The Florida governor, Ron DeSantis, has signed a law that has given his state one of the US’s most restrictive social media bans for minors, though it must still withstand expected legal challenges.

Once it takes effect, the bill signed on Monday bans social media accounts for children under 14 and require parental permission for 14- and 15-year-olds. It was slightly watered down from a proposal DeSantis vetoed earlier in March, a week before the annual legislative session ended.

The new law was the top legislative priority for Republican state house speaker, Paul Renner. It takes effect on 1 January.

“A child in their brain development doesn’t have the ability to know that they’re being sucked into these addictive technologies and to see the harm and step away from it, and because of that we have to step in for them,” Renner said at a ceremony for the bill signing held at a Jacksonville school.
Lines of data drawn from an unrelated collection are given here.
/-
Copyright (c) 2026 the pub-hodgecm-mathlib formalisation cell (harness21).  Prover seat hodgecm-mathlib-R90-IF-p02 (g2), programme R90-TF, section S9 «InnerForm-13.3.6 (c)»,
deal (S5-rows) offer (b) «the (ℓ8)-free reader law `hone` for `oneDimOf := fun ρ h => h.choose`» (R90-IF-plan (g2) 2026-09-04T23:26:53Z; S5 dealer R90-C133-plan (g2) «=» 23:31:33Z).
-/
import Summits.HodgeConjecture.HodgeConjecture.Theorems.R90S5SpectralPacketHOfOneDim   -- ★ p862138 (S5): `R90.S5.IsOneDimH ρ := ∃ ξ, ρ.fin.IsCharPacket (ξ_v) …` (kit-law-free); cone ★ `GlobalPacketH.IsCharPacket`, `SpectralPacketH`
import Literature.NumberTheory.Rogawski1990.OneDimAutRepHCofiniteRigidity           -- ★ `OneDimAutRepH.ext_of_xiLocalChar_eq_of_not_mem` (strong multiplicity one for the characters of `H`)
import Literature.NumberTheory.Automorphic.SmoothCharacterOfCharacter                  -- ★ `IrrClass.mk_ofChar_eq_mk_ofChar_iff` (one-dimensional classes determine their character)
import HarnessLib

/-!
# R90-TF · S9 «InnerForm-13.3.6 (c)» — THE ξ-READER OF THE RECORD, (ℓ8)-FREE: a one-dimensional spectral `H`-packet `ρ` determines ITS `ξ`
# (`IsOneDimH ρ → ∃! ξ`), so `oneDimOf := fun ρ h => h.choose` reads back the `ξ` of any singleton-packet witness (Rogawski 1990 §13.1 p. 199; §13.3 p. 203; §12.1 p. 171)

Cell `hodgecm-mathlib`, crux H413 (`stmt-HodgeConjecture-24833`, lane `--supports … --as helper`), route of record `HCCMUnconditional` (no route verbs; count-neutral).
Programme R90-TF (HUMAN RULING «R90-TF SLAB — MAX PUSH»; brief `director/R90-BRIEF.v2.md` 1f40d54518340a35), section S9 = InnerForm-13.3.6 (c) (base `R90-IF`); seat R90-IF-p02 (g2);
deal (S5-rows) of R90-IF-plan (g2) 23:26:53Z, offer (b) of the census `R90/R90-IF-p02/g2/CENSUS-S5rows.p02.md` c599bb407bf0acd1 (readers bundle, conjunct `hone`), S5 dealer «=» 23:31:33Z
(«`X_cm` with `IsOneDimH := R90.S5.IsOneDimH`, `oneDimOf := fun ρ h => h.choose` «=» from S5 (kit-law-free ★ p862138 tokens)»).  THEOREMS ONLY (no `def`, no instance, no notation,
no named-fact hypothesis, no `sorry`); imports ★ Theorems ∕ ★ Literature only (FILE B ED. 4 imports THIS file).
HONEST LABEL: HC_CM is proved only modulo the 7 printed citations (2 remaining named inputs: hLiu418 = stmt-HodgeConjecture-24832, h413 = stmt-HodgeConjecture-24833) — until
rung 0 closes.  This file proves no printed trace statement: it is the uniqueness half of «`ξ ∈ Π(H)`, `dim ξ = 1`» read on packets — two one-dimensional automorphic `ξ, ξ′` whose
singleton local packets `{⟦ξ_v⟧}` coincide at every finite place are EQUAL (★ `IrrClass.mk_ofChar_eq_mk_ofChar_iff`: a one-dimensional class determines its character; ★ strong
multiplicity one `OneDimAutRepH.ext_of_xiLocalChar_eq_of_not_mem`, Hecke characters of the norm-one torus agreeing at all finite places are equal) — hence the datum reader
`X_cm.oneDimOf := fun ρ h => h.choose` (B ED. 4 §0) satisfies the READER LAW `hone : X_cm.oneDimOf ρ h₁ = ξ` for EVERY `ρ` whose finite part is the singleton packet family of `ξ`
(the conjunct (ⅲ) of `sock_S9_xiReaders_cm`, IN-FILE, 0 sorry) — WITHOUT the refuted kit pin (ℓ8) `OneDimHLaw` (S5-C2 ED. 2a header :58–:59).

## Contents (namespace `Summit.HodgeConjecture.HodgeConjecture.R90.S5`, next to ★ `IsOneDimH`; generic kit family `𝔩`, any `DiscH`)
* `eq_of_isCharPacket_of_isCharPacket` — `ρ.IsCharPacket (ξ_v) → ρ.IsCharPacket (ξ′_v) → ξ = ξ′` (on a bare `GlobalPacketH`).
* `IsOneDimH.existsUnique` — `IsOneDimH ρ → ∃! ξ, ρ.fin.IsCharPacket (ξ_v) …`.
* **`IsOneDimH.choose_eq`** — `(h : IsOneDimH ρ) → ρ.fin.IsCharPacket (ξ_v) … → h.choose = ξ` (the reader law `hone` at `oneDimOf := fun ρ h => h.choose`).

## References
[Rogawski1990] J. D. Rogawski, *Automorphic Representations of Unitary Groups in Three Variables*, Ann. of Math. Stud. 123 (1990): §13.1 p. 199; §13.3 p. 203; §12.1 p. 171; §12.2 p. 174.
[CasselsFrohlichANT1967] J. W. S. Cassels, A. Fröhlich (eds.), *Algebraic Number Theory* (1967), Ch. VII §4 Prop. 4.1 (proof).
-/

set_option autoImplicit false
set_option linter.dupNamespace false  -- the mandated namespace repeats the summit's segment (`HodgeConjecture.HodgeConjecture`)

noncomputable section

open NumberField IsDedekindDomain MeasureTheory
open scoped Matrix
open Literature.NumberTheory Literature.NumberTheory.Automorphic Literature.NumberTheory.Automorphic.UnitaryGroup
open Literature.NumberTheory.Rogawski1990 Literature.NumberTheory.GaloisRepresentations
open Summit.HodgeConjecture.HodgeConjecture.Cruxes.H413
open Summit.HodgeConjecture.HodgeConjecture.Cruxes.H413.F0P3LocalPacketKit
open Summit.HodgeConjecture.HodgeConjecture.Cruxes.H413.F0P3GlobalPacket
open Summit.HodgeConjecture.HodgeConjecture.Cruxes.H413.F0P3ArchPacketKit
open Summit.HodgeConjecture.HodgeConjecture.Cruxes.H413.F0P3SpectralPacket

namespace Summit.HodgeConjecture.HodgeConjecture.R90.S5

section OneDimReader

variable {L : Type} [Field L] [NumberField L] [IsCMField L] {H' : Matrix (Fin 3) (Fin 3) L}
  {𝔩 : ∀ v : HeightOneSpectrum (𝓞 ↥(maximalRealSubfield L)), LocalPacketKit L H' v} {𝔞 : ArchPacketKit} {𝔞H : ArchPacketKitH 𝔞}
  {DiscH : GlobalPacketH 𝔩 → 𝔞H.PktInfH → Prop}

/-- **Two one-dimensional automorphic `ξ, ξ′` with the same singleton local packets everywhere are equal**: `{⟦ξ_v⟧} = {⟦ξ′_v⟧}` gives `ξ_v = ξ′_v` (★ a one-dimensional class
determines its character), at every finite `v`, hence `ξ = ξ′` (★ strong multiplicity one for the characters of `H = U(2) × U(1)`). [cite: Rogawski1990, §13.1 p. 199; §12.2 p. 174]
[cite: CasselsFrohlichANT1967, Ch. VII §4 Prop. 4.1 (proof)] -/
theorem eq_of_isCharPacket_of_isCharPacket {σ : GlobalPacketH 𝔩} {ξ ξ' : OneDimAutRepH L}
    (h : σ.IsCharPacket (fun v => ξ.xiLocalChar v) (fun v => F0P3XiLocalCharOpenKernel.isOpen_ker_xiLocalChar L ξ v))
    (h' : σ.IsCharPacket (fun v => ξ'.xiLocalChar v) (fun v => F0P3XiLocalCharOpenKernel.isOpen_ker_xiLocalChar L ξ' v)) : ξ = ξ' := by
  refine OneDimAutRepH.ext_of_xiLocalChar_eq_of_not_mem ∅ fun v _ => ?_
  have hv := (h v).symm.trans (h' v)
  exact (IrrClass.mk_ofChar_eq_mk_ofChar_iff _ _).1 (Finset.singleton_injective hv)

/-- **`IsOneDimH ρ → ∃! ξ`**: the one-dimensional `ξ` underlying a one-dimensional spectral `H`-packet is UNIQUE. [cite: Rogawski1990, §13.3 p. 203; §13.1 p. 199] -/
theorem IsOneDimH.existsUnique {ρ : SpectralPacketH 𝔩 𝔞 𝔞H DiscH} (h : IsOneDimH ρ) :
    ∃! ξ : OneDimAutRepH L, ρ.fin.IsCharPacket (fun v => ξ.xiLocalChar v) (fun v => F0P3XiLocalCharOpenKernel.isOpen_ker_xiLocalChar L ξ v) := by
  obtain ⟨ξ, hξ⟩ := h
  exact ⟨ξ, hξ, fun ξ' hξ' => eq_of_isCharPacket_of_isCharPacket hξ' hξ⟩

/-- **THE READER LAW `hone` FOR `oneDimOf := fun ρ h => h.choose`** (B ED. 4 §0's `X_cm` parameter, (ℓ8)-free): for every one-dimensionality witness `h : IsOneDimH ρ` and every `ξ`
whose singleton packets are `ρ`'s finite part, `h.choose = ξ` — conjunct (ⅲ) of `sock_S9_xiReaders_cm` IN-FILE. [cite: Rogawski1990, §13.3 p. 203; §13.1 p. 199; §12.1 p. 171] -/
theorem IsOneDimH.choose_eq {ρ : SpectralPacketH 𝔩 𝔞 𝔞H DiscH} (h : IsOneDimH ρ) {ξ : OneDimAutRepH L}
    (hξ : ρ.fin.IsCharPacket (fun v => ξ.xiLocalChar v) (fun v => F0P3XiLocalCharOpenKernel.isOpen_ker_xiLocalChar L ξ v)) : h.choose = ξ :=
  eq_of_isCharPacket_of_isCharPacket h.choose_spec hξ

end OneDimReader

end Summit.HodgeConjecture.HodgeConjecture.R90.S5

end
The bill DeSantis vetoed would have banned minors under 16 from popular social media platforms regardless of parental consent. But before the veto, he worked out compromise language with Renner to alleviate the governor’s concerns, and the legislature sent DeSantis a second bill.

Several states have considered similar legislation. In Arkansas, a federal judge in August blocked enforcement of a law that required parental consent for minors to create new social media accounts.

Supporters in Florida hope the bill will withstand legal challenges because it would ban social media formats based on addictive features such as notification alerts and autoplay videos, rather than on their content.

Renner said he expects social media companies to “sue the second after this is signed”.

“But you know what? We’re going to beat them,” Renner remarked.